Capitolo sesto. Tutti presenti

 

Spiando i nostri personaggi con Google Maps, ora li vedremmo convergere verso la via Nomentana. Anzi, li troveremmo già lì.

Chi a una fermata, chi passeggiando, chi perfino imbracciando un fucile. Tutti accomunati da un univoco quanto ambiguo destino.

Satif aveva raggiunto la fermata. Era stanchissimo.

Aveva camminato, comprato la benzina, camminato ancora, riempito la tanica, attaccato l’innesco, sempre camminato, comprato i biglietti dell’autobus, ricamminato un pochino e finalmente era giunto a destinazione. Andre era sfinito.

La Nomentana era splendente, in una forma ottimale. Gli immensi platani verdi la facevano da padrone, mascherando leggermente l’intensa attività antropica.
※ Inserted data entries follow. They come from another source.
/-- **Stein's bound integrated in time on a slab.** Let `1 < p < ∞`. There is `C = C_p` (the
constant of `stein1970_normalisedPressure_ae_Lp_bound_holds`) such that for every `I ⊆ ℝ` and
every `U : ℝ → ℝ³ → ℝ³` with `uncurry U` a.e.-strongly measurable on `I × ℝ³` and `|U(t)|² ∈ Lᵖ`
for a.e. `t ∈ I`,
`∫∫_{I×ℝ³} |p̃[U(t)](x)|^p ≤ C^p ∫∫_{I×ℝ³} |U(t,x)|^{2p}` (Tonelli on both sides and
`‖p̃[U(t)]‖_p ≤ C ‖|U(t)|²‖_p` slice-wise; Bradshaw–Tsai 2017, proof of Thm. 2.4 at `p = 5/3`:
"`‖p_ε‖_{L^{5/3}(ℝ³×[0,T])} ≤ C‖U_ε‖²_{L^{10/3}(ℝ³×[0,T])}` … apply the Calderon–Zygmund
theory"). [cite: Stein1971, Ch. II §4.2 Thm 3 (b); BradshawTsai2017AHP, proof of Thm 2.4 (the L^{5/3} pressure bound)] -/
theorem lintegral_slab_normalisedPressure_rpow_le (hp1 : 1 < p) (hp2 : p < ⊤) :
    ∃ C : ℝ≥0, ∀ (I : Set ℝ) (U : ℝ → (EuclideanSpace ℝ (Fin 3)) → (EuclideanSpace ℝ (Fin 3))),
      AEStronglyMeasurable (uncurry U) (volume.restrict (I ×ˢ (univ : Set (EuclideanSpace ℝ (Fin 3))))) →
      (∀ᵐ t ∂(volume.restrict I), MemLp (fun y => ‖U t y‖ ^ 2) p volume) →
      ∫⁻ z in I ×ˢ (univ : Set (EuclideanSpace ℝ (Fin 3))), ‖normalisedPressure (U z.1) z.2‖ₑ ^ p.toReal ≤
        (C : ℝ≥0∞) ^ p.toReal * ∫⁻ z in I ×ˢ (univ : Set (EuclideanSpace ℝ (Fin 3))), ‖U z.1 z.2‖ₑ ^ (2 * p.toReal) := by
  obtain ⟨C, hC⟩ := stein1970_normalisedPressure_ae_Lp_bound_holds p hp1 hp2
  refine ⟨C, fun I U hU hUp => ?_⟩
  have hp0 : p ≠ 0 := (zero_lt_one.trans hp1).ne'
  have hpt : p ≠ ⊤ := hp2.ne
  have hr : 0 < p.toReal := ENNReal.toReal_pos hp0 hpt
  have hprod : (volume.restrict (I ×ˢ (univ : Set (EuclideanSpace ℝ (Fin 3)))) : Measure (ℝ × (EuclideanSpace ℝ (Fin 3)))) =
      (volume.restrict I).prod (volume : Measure (EuclideanSpace ℝ (Fin 3))) := by
    rw [Measure.volume_eq_prod, ← Measure.restrict_prod_eq_prod_univ]
  -- measurability of the two integrands on the slab
  have hPm : AEStronglyMeasurable (fun z : ℝ × (EuclideanSpace ℝ (Fin 3)) => normalisedPressure (U z.1) z.2)
      ((volume.restrict I).prod (volume : Measure (EuclideanSpace ℝ (Fin 3)))) := by
    rw [← hprod]; exact aestronglyMeasurable_normalisedPressure_slab hp1 hp2 hU hUp
  have hUm : AEStronglyMeasurable (uncurry U) ((volume.restrict I).prod (volume : Measure (EuclideanSpace ℝ (Fin 3)))) := by
    rw [← hprod]; exact hU
  -- slices: measurability and Stein's bound for a.e. `t ∈ I`
  obtain ⟨Uc, hUcm, -, hslices⟩ := exists_stronglyMeasurable_slices_ae_eq hU
  have hslice : ∀ᵐ t ∂(volume.restrict I),
      ∫⁻ y, ‖normalisedPressure (U t) y‖ₑ ^ p.toReal ≤
        (C : ℝ≥0∞) ^ p.toReal * ∫⁻ y, ‖U t y‖ₑ ^ (2 * p.toReal) := by
    filter_upwards [hUp, hslices] with t ht hts
    have hUt : AEStronglyMeasurable (U t) volume :=
      (hUcm.comp_measurable measurable_prodMk_left).aestronglyMeasurable.congr
        (hts.mono fun y hy => hy.symm)
    have hst := (hC (U t) hUt ht).2
    -- raise to the power `p` and rewrite both norms as integrals
    have h1 : ∫⁻ y, ‖normalisedPressure (U t) y‖ₑ ^ p.toReal =
        eLpNorm (normalisedPressure (U t)) p volume ^ p.toReal := by
      rw [eLpNorm_eq_lintegral_rpow_enorm_toReal hp0 hpt, ← ENNReal.rpow_mul, one_div_mul_cancel hr.ne',
        ENNReal.rpow_one]
    have h2 : eLpNorm (fun y => ‖U t y‖ ^ 2) p volume ^ p.toReal = ∫⁻ y, ‖U t y‖ₑ ^ (2 * p.toReal) := by
      rw [eLpNorm_eq_lintegral_rpow_enorm_toReal hp0 hpt, ← ENNReal.rpow_mul, one_div_mul_cancel hr.ne',
        ENNReal.rpow_one]
      exact lintegral_congr fun y => enorm_norm_sq_rpow (U t y) _
    rw [h1, ← h2, ← ENNReal.mul_rpow_of_nonneg _ _ hr.le]
    exact ENNReal.rpow_le_rpow hst hr.le
  -- Tonelli on both sides
  calc ∫⁻ z in I ×ˢ (univ : Set (EuclideanSpace ℝ (Fin 3))), ‖normalisedPressure (U z.1) z.2‖ₑ ^ p.toReal
      = ∫⁻ t in I, ∫⁻ y, ‖normalisedPressure (U t) y‖ₑ ^ p.toReal := by
        rw [hprod, lintegral_prod _ (hPm.enorm.pow_const _)]
    _ ≤ ∫⁻ t in I, (C : ℝ≥0∞) ^ p.toReal * ∫⁻ y, ‖U t y‖ₑ ^ (2 * p.toReal) :=
        lintegral_mono_ae hslice
    _ = (C : ℝ≥0∞) ^ p.toReal * ∫⁻ t in I, ∫⁻ y, ‖U t y‖ₑ ^ (2 * p.toReal) := by
        rw [lintegral_const_mul' _ _ (ENNReal.rpow_ne_top_of_nonneg hr.le ENNReal.coe_ne_top)]
    _ = (C : ℝ≥0∞) ^ p.toReal * ∫⁻ z in I ×ˢ (univ : Set (EuclideanSpace ℝ (Fin 3))), ‖U z.1 z.2‖ₑ ^ (2 * p.toReal) := by
        rw [hprod, lintegral_prod (fun z : ℝ × (EuclideanSpace ℝ (Fin 3)) => ‖U z.1 z.2‖ₑ ^ (2 * p.toReal))
          (hUm.enorm.pow_const _)]
import Literature.Algebra.EuclideanLattices.UniqueSVPBasisVector
import Literature.Algebra.EuclideanLattices.RegevUniqueSVP
import HarnessLib

/-!
# The LLL front end of the classical `GapSVP` reductions: trivial cases and the normalisation window

Topic `Algebra/EuclideanLattices` (family `pqc`). Proved material (no named fact is introduced)
towards the named fact
`Literature.Computability.Cryptography.blprs_gapSVP_sqrt_dim_to_lwe_classical` (**pqc.S21**;
Brakerski–Langlois–Peikert–Regev–Stehlé, STOC 2013, Thm. 1.1), whose first step is the classical
clause of BLPRS Thm. 2.16 ("if in addition `q ≥ 2^{n/2}` then there is also a classical reduction"
from `GapSVP` to `LWE`), i.e. Peikert's reduction (STOC 2009, Thm. 3.1) from the promise problem
`GapSVP_{ζ,γ}` preceded by LLL. Peikert, §2 ("Computational problems"), remark after the
definition of `GapSVP_{ζ,γ}`: *"For any `ζ(n) ≥ 2^{n/2}`, `GapSVP_{ζ,γ}` is equivalent to the
standard `GapSVP_γ` problem, because an arbitrary basis `B` of `Λ` can be reduced in polynomial
time using the LLL algorithm to another basis `B'` of `Λ` so that
`λ₁(Λ) ≤ ‖b'₁‖ ≤ 2^{n/2} · minᵢ ‖b̃'ᵢ‖`"*, and *"the last condition `1 ≤ d ≤ ζ(n)/γ(n)` is without
loss of generality, because the instance is trivially solvable when `d` lies outside that range"*.

This file proves that remark in the tree's setting of INTEGER bases (`LatticeInstance`,
`GapSVP.yes/no` of `Problems.lean`), where a basis cannot be rescaled to `minᵢ ‖b̃ᵢ‖ = 1`; the
normalisation is therefore stated SCALE-FREE, as a lower bound on the Gram–Schmidt norms relative
to the threshold `d` (the form consumed by the scale-free admissibility lemma
`Peikert2009.bddAdmissible_of_le_minNorm` of `Cryptography/PeikertReduction.lean`, hypothesis
`∀ i, s ≤ ‖b̃ᵢ‖`). For a nonsingular instance `(B, d)` of dimension `n ≥ 1` whose rows are
LLL-reduced with `δ = 3/4` (indices from `0`, first row `b₀`):

* `not_mem_gapSVP_no_of_norm_le`, `not_mem_gapSVP_no_of_norm_vec_le` — **YES is a safe answer when
  `‖b₀‖ ≤ γ(n)·d`** (any nonzero lattice vector of norm `≤ γ d` excludes a NO instance, `λ₁ ≤ ‖b₀‖`);
* `norm_vec_zero_le_sqrt_two_pow_mul_minNorm` — LLL82 Prop. 1.11 in instance form,
  `‖b₀‖ ≤ 2^{(n-1)/2} λ₁(L(B))` (from the tree theorem `norm_zero_sq_le_two_pow_mul_minNorm_sq_holds`);
* `not_mem_gapSVP_yes_of_lt_norm_vec_zero` — **NO is a safe answer when `‖b₀‖ > 2^{(n-1)/2}·d`**;
* `norm_vec_zero_le_sqrt_two_pow_mul_norm_gramSchmidt` — LLL82 (1.7) with `j = 0`:
  `‖b₀‖ ≤ 2^{(n-1)/2} ‖b̃ᵢ‖` for every `i` (from `sq_norm_zero_le_two_pow_mul_holds`), i.e. Peikert's
  `‖b₁‖ ≤ 2^{n/2} minᵢ‖b̃ᵢ‖` with the sharper constant of LLL82;
* `lt_norm_gramSchmidt_of_lt_norm_vec_zero` — **the window is normalised**: if `γ(n)·d < ‖b₀‖` then
  `γ(n)·d / 2^{(n-1)/2} < ‖b̃ᵢ‖` for every `i`;
* `gapSVP_lll_trichotomy` — the three cases together: on an LLL-reduced nonsingular instance either
  YES is safe, or NO is safe, or `γ d < ‖b₀‖ ≤ 2^{(n-1)/2} d` and all Gram–Schmidt norms exceed
  `γ d / 2^{(n-1)/2}` (the only case in which the `LWE` oracle is consulted; it forces
  `γ(n) < 2^{(n-1)/2}` and plays the role of Peikert's promise `minᵢ‖b̃ᵢ‖ ≥ 1`, `d ≤ ζ/γ` with
  `ζ = 2^{(n-1)/2}` at scale `γ d/2^{(n-1)/2}`);
* transport along `L(B') = L(B)`: `mem_gapSVP_yes_iff_of_lattice_eq`, `mem_gapSVP_no_iff_of_lattice_eq`
  (membership in `GapSVP.yes/no` depends on the instance only through its dimension and lattice), and
  `exists_lllMachineF_gapSVP` — the polynomial-time LLL string function `LLLMachine.lllMachineF` of the
  tree (LLL82 Prop. 1.26, `exists_lllMachineF_encode_eq`) maps the code of a nonsingular `B` to the
  code of an LLL-reduced `B'` of the same dimension with `((B', d) ∈ yes ↔ (B, d) ∈ yes)` and
  `((B', d) ∈ no ↔ (B, d) ∈ no)` for every threshold `d`.

Exponent convention: `2^{(n-1)/2}` is written `Real.sqrt 2 ^ (I.n - 1)` under the hypothesis
`I.n ≠ 0` (honest predecessor), as in `UniqueSVPBasisVector.lean`.

## What is NOT here

The probabilistic polynomial-time oracle machine realising the front end (parse, run `lllMachineF`,
compare `‖b₀‖²` with `γ² d²` and `2^{n-1} d²`, dispatch) and Peikert's reduction itself
(`Cryptography/PeikertReduction.lean`); this file is the lattice geometry they rest on.

## References

* C. Peikert, *Public-key cryptosystems from the worst-case shortest vector problem*, STOC 2009,
  333–342, §2 (definitions of `GapSVP_γ`, `GapSVP_{ζ,γ}` and the remark following them), Thm. 3.1.
* Z. Brakerski, A. Langlois, C. Peikert, O. Regev, D. Stehlé, *Classical hardness of learning with
  errors*, STOC 2013, Thm. 2.16 (arXiv:1306.0281, §2.3 "Relation to lattice problems").
* A. K. Lenstra, H. W. Lenstra Jr., L. Lovász, *Factoring polynomials with rational coefficients*,
  Math. Ann. 261 (1982), Prop. 1.6 (1.7), Prop. 1.11, Prop. 1.26.
-/

noncomputable section
/-- ONE injective parameter (any complex `t₁`, e.g. a natural twist, or `t₁ = 0`: the untwisted `D_ξ c₄` polarised) certifies the clause. -/
theorem Design.lciGeneric_of_injective (D : Design) {f : Fin 4 → (V →ₗ[ℂ] W)} {t₁ : ℂ}
    (h : Function.Injective (D.blochRay f t₁)) : D.LciGeneric f :=
  ⟨t₁, h⟩

variable [FiniteDimensional ℂ V] [FiniteDimensional ℂ W]

/-- **ONE PARAMETER DECIDES, ON NATURAL TWISTS**: a cubic ray injective at one complex parameter is injective at every sufficiently
large NATURAL twist (v22 `TwistRay.setOf_not_injective_finite` pulled back along `ℕ ↪ ℂ`; the shape v17's C7∞ quantifies over). -/
theorem eventually_injective_nat_of_injective_once (d : ℕ) (G : ℕ → (V →ₗ[ℂ] W)) {t₁ : ℂ}
    (h₁ : Function.Injective (TwistRay.polyFamily d G t₁)) :
    ∃ t₀ : ℕ, ∀ t : ℕ, t₀ ≤ t → Function.Injective (TwistRay.polyFamily d G (t : ℂ)) := by
  have hfin := TwistRay.setOf_not_injective_finite d G h₁
  have hfinN : {t : ℕ | ¬ Function.Injective (TwistRay.polyFamily d G (t : ℂ))}.Finite :=
    (hfin.preimage Nat.cast_injective.injOn).subset fun t ht => ht
  obtain ⟨B, hB⟩ := hfinN.bddAbove
  refine ⟨B + 1, fun t ht => ?_⟩
  by_contra hbad
  have htB : t ≤ B := hB hbad
  omega

/-- the clause ⟹ the Bloch ray of `(D, f)` is injective at every sufficiently large natural twist. -/
theorem Design.LciGeneric.eventually_injective {D : Design} {f : Fin 4 → (V →ₗ[ℂ] W)} (h : D.LciGeneric f) :
    ∃ t₀ : ℕ, ∀ t : ℕ, t₀ ≤ t → Function.Injective (D.blochRay f (t : ℂ)) := by
  obtain ⟨t₁, h₁⟩ := h
  exact eventually_injective_nat_of_injective_once 3 _ h₁

/-- **DEATH BY COUNTING ON NATURAL TWISTS** (v22's budget): if the Bloch ray of `(D, f)` fails to be injective at MORE THAN `3·dim V`
natural twists, it is injective at NO parameter — the clause is dead (and with it, under the law and the staircase, C7 at every twist
of the window carrying an admissible section). -/
theorem Design.blochRay_dead_of_nat_failures (D : Design) (f : Fin 4 → (V →ₗ[ℂ] W)) (T : Finset ℕ)
    (hcard : Module.finrank ℂ V * 3 < T.card) (hT : ∀ t ∈ T, ¬ Function.Injective (D.blochRay f (t : ℂ))) :
    ¬ D.LciGeneric f := by
  rintro ⟨t₁, h₁⟩
  have hcard' : Module.finrank ℂ V * 3 < (T.map ⟨(Nat.cast : ℕ → ℂ), Nat.cast_injective⟩).card := by
    rwa [Finset.card_map]
  refine TwistRay.blochRay_dead_of_failures f _ _ _ (T.map ⟨(Nat.cast : ℕ → ℂ), Nat.cast_injective⟩) hcard' ?_ t₁ h₁
  intro t ht
  obtain ⟨n, hn, rfl⟩ := Finset.mem_map.1 ht
  exact hT n hn

end JsonRay

/-! ### §28.1 The (L5⁺)(3) staircase as DATA, and the dictionary as a THEOREM -/

namespace TwistTransport

section Staircase

variable {X : Motives.SchemeOver ℂ} [AlgebraicGeometry.IsIntegral X.left]

/-- **THE TWIST STAIRCASE — DATA, CONSTRUCTED BY NO ONE IN THIS FILE.** For a bundle `𝓔`, a Cartier divisor `Θ`, a degree-`2` class
`h` (intended: `c₁(𝒪(Θ))`, on the anchor `h_std`) and a Hodge-to-Betti realisation `ρ`: (`e`) additive isomorphisms
`Ext²(𝓔(tΘ), 𝓔(tΘ)) ≃+ V` onto ONE `ℂ`-space (intended: `Ext²` is twist-invariant, `𝓔nd(𝓔(tΘ)) = 𝓔nd 𝓔`); (`ι`) an injective
linear map `W ↪ H⁸(X(ℂ); ℂ)` (intended: `W = H^{3,5}`, or all of `H⁸`, or coordinates `ℂⁿ`); (`f`) four linear maps `V → W`
(intended: the UNTWISTED cupped sigmas `h^{3−i} ∪ ρ σ̃_i^{𝓔}`); and the four STAIRCASE ROWS — (L5⁺)(3) read in `H⁸` after cupping with
`h^{3−j}`: `h^{3−j} ∪ ρ σ̃_j^{𝓔(tΘ)} = Σ_{i ≤ j} C(j,i) (−t)^{j−i} · ι f_i` on transported vectors (from `At(𝓔(tΘ)) = At(𝓔) − t·h`,
the Atiyah class of a tensor product with a line bundle, and `h^{3−j} ∪ h^{j−i} = h^{3−i}`). The rows are stated for EVERY proof `hF`
(proof-irrelevant) and every `t : ℕ`. A refuter reads them as the specification of the transport a presentation must deliver.
[cite: Huybrechts2005, Prop. 4.3.7 (ii) and Prop. 4.3.10] [cite: BuchweitzFlenner2003, Prop. 8.2] -/
structure Staircase (ρ : HodgeToBetti X) (𝓔 : X.left.Modules) (Θ : CartierDivisor X.left) (h : complexBetti X 2)
    (V W : Type*) [AddCommGroup V] [Module ℂ V] [AddCommGroup W] [Module ℂ W] where
  /-- transport of `Ext²(𝓔(tΘ), 𝓔(tΘ))` onto the fixed space `V` -/
  e : ∀ t : ℕ, Ext (twistBy 𝓔 Θ t) (twistBy 𝓔 Θ t) 2 ≃+ V
  /-- the target injection `W ↪ H⁸(X(ℂ); ℂ)` -/
  ι : W →ₗ[ℂ] complexBetti X (2 * 4)
  ι_injective : Function.Injective ι
  /-- the four untwisted cupped sigmas, transported -/
  f : Fin 4 → (V →ₗ[ℂ] W)
  /-- row `j = 0`: `h³ ∪ ρ σ̃₀` is twist-invariant -/
  stair₀ : ∀ (t : ℕ) (hF : IsFiniteLocallyFree (twistBy 𝓔 Θ t)) (x : V),
    hCuppedSigma ρ hF h 0 ((e t).symm x) = ι (f 0 x)
  /-- row `j = 1`: `h² ∪ ρ σ̃₁^{𝓔(tΘ)} = f₁ − t f₀` -/
  stair₁ : ∀ (t : ℕ) (hF : IsFiniteLocallyFree (twistBy 𝓔 Θ t)) (x : V),
    hCuppedSigma ρ hF h 1 ((e t).symm x) = ι (f 1 x) + (-(t : ℂ)) • ι (f 0 x)
  /-- row `j = 2`: `h ∪ ρ σ̃₂^{𝓔(tΘ)} = f₂ − 2t f₁ + t² f₀` -/
  stair₂ : ∀ (t : ℕ) (hF : IsFiniteLocallyFree (twistBy 𝓔 Θ t)) (x : V),
    hCuppedSigma ρ hF h 2 ((e t).symm x) = ι (f 2 x) + (2 * -(t : ℂ)) • ι (f 1 x) + (-(t : ℂ)) ^ 2 • ι (f 0 x)
  /-- row `j = 3`: `ρ σ̃₃^{𝓔(tΘ)} = f₃ − 3t f₂ + 3t² f₁ − t³ f₀` -/
  stair₃ : ∀ (t : ℕ) (hF : IsFiniteLocallyFree (twistBy 𝓔 Θ t)) (x : V),
    hCuppedSigma ρ hF h 3 ((e t).symm x) =
      ι (f 3 x) + (3 * -(t : ℂ)) • ι (f 2 x) + (3 * (-(t : ℂ)) ^ 2) • ι (f 1 x) + (-(t : ℂ)) ^ 3 • ι (f 0 x)

variable {ρ : HodgeToBetti X} {𝓔 : X.left.Modules} {Θ : CartierDivisor X.left} {h : complexBetti X 2}
  {V W : Type*} [AddCommGroup V] [Module ℂ V] [AddCommGroup W] [Module ℂ W]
Mentre una schiera di taxi bianchi intasava le corsie preferenziali, infiniti motorini si alternavano ammucchiati, come stormi che si proteggono dai predatori.

Andre si accese gli ultimi due tiri di canna e si appoggiò al bordo della fermata. Viky lo fissava sconsolata. In cielo, un grande Airbus A380 passò basso puntando Fiumicino. Era così vicino che quasi si potevano leggere le scritte e i quattro enormi motori sovrastavano il rumore delle macchine.

«Hai visto che bestia?» disse Andre rivolgendosi a Conan.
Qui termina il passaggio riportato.